[Records from a dataset]
►
import Summits.Ventures.CertifiedManyBodySolver.Downfold.EmeryAxialConductionBand
import HarnessLib

/-!
# The axial co-shift only LOWERS the antibonding band: monotonicity of the co-shifted σ band, occupied set and
# filling in the axial admixture `a` (hence of the four-orbital conduction-band filling in `t_sp²` and `−ε_s`)

Venture CertifiedManyBodySolver, cell `pub/hubbard-downfold` (stage S1), seat hubbard-downfold-mod-4 (technique B); namespace
`Summit.Ventures.CertifiedManyBodySolver.Downfold.Emery`. Everything here is PROVED. WHAT THIS IS NOT: a statement about any
material; `U = 0` band kinematics.

`EmeryAxialConductionBand` identifies the four-orbital conduction band at energy `ε` with the σ antibonding band at the
CO-SHIFTED O–O hoppings `(t_pp + a, t_pp′ + a)`, `a = t_sp²/(ε_s − ε)`. The co-shift is a NEGATIVE-semidefinite rank-one
perturbation of the σ Bloch matrix: `q·H(a)q = q·H(0)q − 4a(sx·q_px + sy·q_py)²` (`rayleigh_bloch4_coshift`). Hence (Rayleigh,
via `EmeryBandEigenvalues`):

* `abBand_coshift_anti` — at every `k` the co-shifted antibonding band is ANTITONE in `a`;
* `abOccSet_coshift_mono`, `abFilling_coshift_mono` — at fixed Fermi energy the occupied set and the filling GROW with `a`
  (so at fixed filling the Fermi energy can only go DOWN — the direction used by the census `EmeryAxialSlab*`);
* `condOccSet_mono_tsp_sq`, `condFilling_mono_tsp_sq` — the four-orbital conduction-band occupied set / filling at `ε < ε_s`
  grow with the axial coupling `t_sp²` (at fixed `ε_s`), by the transfer theorem `condOccSet_eq_abOccSet`.

Together with `EmeryAxialFermiSurfaceShape.fsRatio_coshift_anti` (the FS `t′/t` is antitone in `a` at fixed energy) and
`EmeryAxialConductionBand.band4_one_le_abBand` this is the complete sign content of [PavariniEtAl2001, Fig. 3]: more axial
admixture ⇒ lower conduction band, lower Fermi energy at fixed hole count, more cuprate-like Fermi surface, larger x_VH.
Sources: [AndersenEtAl1995, §5]; [PavariniEtAl2001, Eqs. (1)–(3), Fig. 3]; [HybertsenSchluterChristensen1989, Eq. (1)].
-/

noncomputable section

namespace Summit.Ventures.CertifiedManyBodySolver.Downfold.Emery

open Real Matrix WithLp MeasureTheory Set
open scoped InnerProductSpace

/-- THE CO-SHIFT IS A NEGATIVE RANK-ONE PERTURBATION of the σ quadratic form:
`q·H(t_pp + a, t_pp′ + a)q = q·H(t_pp, t_pp′)q − 4a(sx·q₁ + sy·q₂)²`. [cite: AndersenEtAl1995, §5] -/
theorem rayleigh_bloch4_coshift (Δ tpd tpp c a sx sy : ℝ) (q : Fin 3 → ℝ) :
    q ⬝ᵥ (bloch4 Δ tpd (tpp + a) (c + a) sx sy *ᵥ q) =
      q ⬝ᵥ (bloch4 Δ tpd tpp c sx sy *ᵥ q) - 4 * a * (sx * q 1 + sy * q 2) ^ 2 := by
  simp [bloch4, Matrix.mulVec, dotProduct, Fin.sum_univ_three]
  ring

/-- **THE CO-SHIFTED ANTIBONDING BAND IS ANTITONE IN THE ADMIXTURE**: `a₁ ≤ a₂ ⇒ ε_AB(t_pp + a₂, t_pp′ + a₂) ≤
ε_AB(t_pp + a₁, t_pp′ + a₁)` at every `k` (top eigenvalue of a form that decreases pointwise).
[cite: PavariniEtAl2001, Fig. 3]; [cite: HornJohnson2013, Thm 4.2.6] -/
theorem abBand_coshift_anti {a₁ a₂ : ℝ} (h : a₁ ≤ a₂) (Δ tpd tpp c sx sy : ℝ) :
    abBand Δ tpd (tpp + a₂) (c + a₂) (sx ^ 2) (sy ^ 2) ≤ abBand Δ tpd (tpp + a₁) (c + a₁) (sx ^ 2) (sy ^ 2) := by
  have hH2 := bloch4_isHermitian Δ tpd (tpp + a₂) (c + a₂) sx sy
  have hT2 : (toEuclideanLin (bloch4 Δ tpd (tpp + a₂) (c + a₂) sx sy)).IsSymmetric :=
    isSymmetric_toEuclideanLin_iff.mpr hH2
  obtain ⟨z, -, hz0, hz⟩ := Literature.Analysis.InnerProduct.exists_mem_eigenvalues_mul_le_re_inner hT2
    finrank_euclideanSpace ⟨0, by simp⟩ ⊤ (by simp)
  rw [RCLike.re_to_real, inner_toEuclideanLin_self, norm_sq_eq_dotProduct] at hz
  change band3 Δ tpd (tpp + a₂) (c + a₂) sx sy 0 * _ ≤ _ at hz
  rw [← abBand_eq_band3_zero] at hz
  set q : Fin 3 → ℝ := ofLp z with hq
  have hqq : 0 < q ⬝ᵥ q := by
    rw [← norm_sq_eq_dotProduct]; exact pow_pos (norm_pos_iff.mpr hz0) 2
  -- the form at a₂ is below the form at a₁, which is below abBand(a₁)·‖q‖²
  have h12 : q ⬝ᵥ (bloch4 Δ tpd (tpp + a₂) (c + a₂) sx sy *ᵥ q) ≤
      q ⬝ᵥ (bloch4 Δ tpd (tpp + a₁) (c + a₁) sx sy *ᵥ q) := by
    have e2 := rayleigh_bloch4_coshift Δ tpd tpp c a₂ sx sy q
    have e1 := rayleigh_bloch4_coshift Δ tpd tpp c a₁ sx sy q
    nlinarith [sq_nonneg (sx * q 1 + sy * q 2)]
  have h1 := rayleigh_bloch4_le_abBand Δ tpd (tpp + a₁) (c + a₁) sx sy q
  exact le_of_mul_le_mul_right (hz.trans (h12.trans h1)) hqq

/-- **At fixed Fermi energy the co-shifted occupied set GROWS with the admixture.** [cite: PavariniEtAl2001, Fig. 3] -/
theorem abOccSet_coshift_mono {a₁ a₂ : ℝ} (h : a₁ ≤ a₂) (Δ tpd tpp c ε : ℝ) :
    abOccSet Δ tpd (tpp + a₁) (c + a₁) ε ⊆ abOccSet Δ tpd (tpp + a₂) (c + a₂) ε := by
  intro k hk
  refine ⟨hk.1, ?_⟩
  have hmono := abBand_coshift_anti h Δ tpd tpp c (Real.sin (k.1 / 2)) (Real.sin (k.2 / 2))
  have hk2 := hk.2
  simp only [halfSq] at hk2 ⊢
  exact hmono.trans hk2

/-- **… and so does the filling** (per spin): `a₁ ≤ a₂ ⇒ abFilling(t_pp + a₁, t_pp′ + a₁; ε) ≤ abFilling(t_pp + a₂,
t_pp′ + a₂; ε)`; equivalently, at fixed filling the Fermi energy can only move DOWN with the admixture.
[cite: PavariniEtAl2001, Fig. 3] -/
theorem abFilling_coshift_mono {a₁ a₂ : ℝ} (h : a₁ ≤ a₂) (Δ tpd tpp c ε : ℝ) :
    abFilling Δ tpd (tpp + a₁) (c + a₁) ε ≤ abFilling Δ tpd (tpp + a₂) (c + a₂) ε := by
  unfold abFilling
  refine div_le_div_of_nonneg_right ?_ (by positivity)
  exact ENNReal.toReal_mono (volume_abOccSet_ne_top Δ tpd (tpp + a₂) (c + a₂) ε)
    (measure_mono (abOccSet_coshift_mono h Δ tpd tpp c ε))

/-- The admixture `t_sp²/(ε_s − ε)` is monotone in `t_sp²` below the axial level. [folklore] -/
theorem coshift_mono_tsp_sq {εs ε tsp₁ tsp₂ : ℝ} (hε : ε < εs) (h : tsp₁ ^ 2 ≤ tsp₂ ^ 2) :
    tsp₁ ^ 2 / (εs - ε) ≤ tsp₂ ^ 2 / (εs - ε) :=
  div_le_div_of_nonneg_right h (sub_pos.mpr hε).le

/-- **The four-orbital conduction-band occupied set at `ε < ε_s` GROWS with the axial coupling `t_sp²`** (fixed `ε_s`).
[cite: PavariniEtAl2001, Fig. 3] -/
theorem condOccSet_mono_tsp_sq {Δ εs tpd tpp c ε tsp₁ tsp₂ : ℝ} (hε : ε < εs) (h : tsp₁ ^ 2 ≤ tsp₂ ^ 2) :
    condOccSet Δ εs tpd tpp c tsp₁ ε ⊆ condOccSet Δ εs tpd tpp c tsp₂ ε := by
  rw [condOccSet_eq_abOccSet hε, condOccSet_eq_abOccSet hε]
  exact abOccSet_coshift_mono (coshift_mono_tsp_sq hε h) Δ tpd tpp c ε

/-- **… and so does the conduction-band filling.** [cite: PavariniEtAl2001, Fig. 3] -/
theorem condFilling_mono_tsp_sq {Δ εs tpd tpp c ε tsp₁ tsp₂ : ℝ} (hε : ε < εs) (h : tsp₁ ^ 2 ≤ tsp₂ ^ 2) :
    condFilling Δ εs tpd tpp c tsp₁ ε ≤ condFilling Δ εs tpd tpp c tsp₂ ε := by
  rw [condFilling_eq_abFilling hε, condFilling_eq_abFilling hε]
  exact abFilling_coshift_mono (coshift_mono_tsp_sq hε h) Δ tpd tpp c ε

/-- **Lowering the axial level (at fixed coupling) also grows the conduction-band occupied set**: for
`ε < ε_s′ ≤ ε_s`, `condOccSet(ε_s) ⊆ condOccSet(ε_s′)` — Pavarini's «materials with lower ε_s have larger r».
[cite: PavariniEtAl2001, p. 3] -/
theorem condOccSet_anti_axialLevel {Δ εs εs' tpd tpp c tsp ε : ℝ} (hε : ε < εs') (h : εs' ≤ εs) :
    condOccSet Δ εs tpd tpp c tsp ε ⊆ condOccSet Δ εs' tpd tpp c tsp ε := by
  have hε2 : ε < εs := lt_of_lt_of_le hε h
  rw [condOccSet_eq_abOccSet hε2, condOccSet_eq_abOccSet hε]
  refine abOccSet_coshift_mono ?_ Δ tpd tpp c ε
  exact div_le_div_of_nonneg_left (sq_nonneg _) (sub_pos.mpr hε) (by linarith)

/-- **… and the conduction-band filling.** [cite: PavariniEtAl2001, p. 3] -/
theorem condFilling_anti_axialLevel {Δ εs εs' tpd tpp c tsp ε : ℝ} (hε : ε < εs') (h : εs' ≤ εs) :
    condFilling Δ εs tpd tpp c tsp ε ≤ condFilling Δ εs' tpd tpp c tsp ε := by
  have hε2 : ε < εs := lt_of_lt_of_le hε h
  rw [condFilling_eq_abFilling hε2, condFilling_eq_abFilling hε]
  refine abFilling_coshift_mono ?_ Δ tpd tpp c ε
  exact div_le_div_of_nonneg_left (sq_nonneg _) (sub_pos.mpr hε) (by linarith)

end Summit.Ventures.CertifiedManyBodySolver.Downfold.Emery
◄
Task to carry out
Looking at the records above, return exactly the lines from the line with "change band3 Δ" to the line with "exact hmono.trans hk2", both ends included.

Task output
  change band3 Δ tpd (tpp + a₂) (c + a₂) sx sy 0 * _ ≤ _ at hz
  rw [← abBand_eq_band3_zero] at hz
  set q : Fin 3 → ℝ := ofLp z with hq
  have hqq : 0 < q ⬝ᵥ q := by
    rw [← norm_sq_eq_dotProduct]; exact pow_pos (norm_pos_iff.mpr hz0) 2
  -- the form at a₂ is below the form at a₁, which is below abBand(a₁)·‖q‖²
  have h12 : q ⬝ᵥ (bloch4 Δ tpd (tpp + a₂) (c + a₂) sx sy *ᵥ q) ≤
      q ⬝ᵥ (bloch4 Δ tpd (tpp + a₁) (c + a₁) sx sy *ᵥ q) := by
    have e2 := rayleigh_bloch4_coshift Δ tpd tpp c a₂ sx sy q
    have e1 := rayleigh_bloch4_coshift Δ tpd tpp c a₁ sx sy q
    nlinarith [sq_nonneg (sx * q 1 + sy * q 2)]
  have h1 := rayleigh_bloch4_le_abBand Δ tpd (tpp + a₁) (c + a₁) sx sy q
  exact le_of_mul_le_mul_right (hz.trans (h12.trans h1)) hqq

/-- **At fixed Fermi energy the co-shifted occupied set GROWS with the admixture.** [cite: PavariniEtAl2001, Fig. 3] -/
theorem abOccSet_coshift_mono {a₁ a₂ : ℝ} (h : a₁ ≤ a₂) (Δ tpd tpp c ε : ℝ) :
    abOccSet Δ tpd (tpp + a₁) (c + a₁) ε ⊆ abOccSet Δ tpd (tpp + a₂) (c + a₂) ε := by
  intro k hk
  refine ⟨hk.1, ?_⟩
  have hmono := abBand_coshift_anti h Δ tpd tpp c (Real.sin (k.1 / 2)) (Real.sin (k.2 / 2))
  have hk2 := hk.2
  simp only [halfSq] at hk2 ⊢
  exact hmono.trans hk2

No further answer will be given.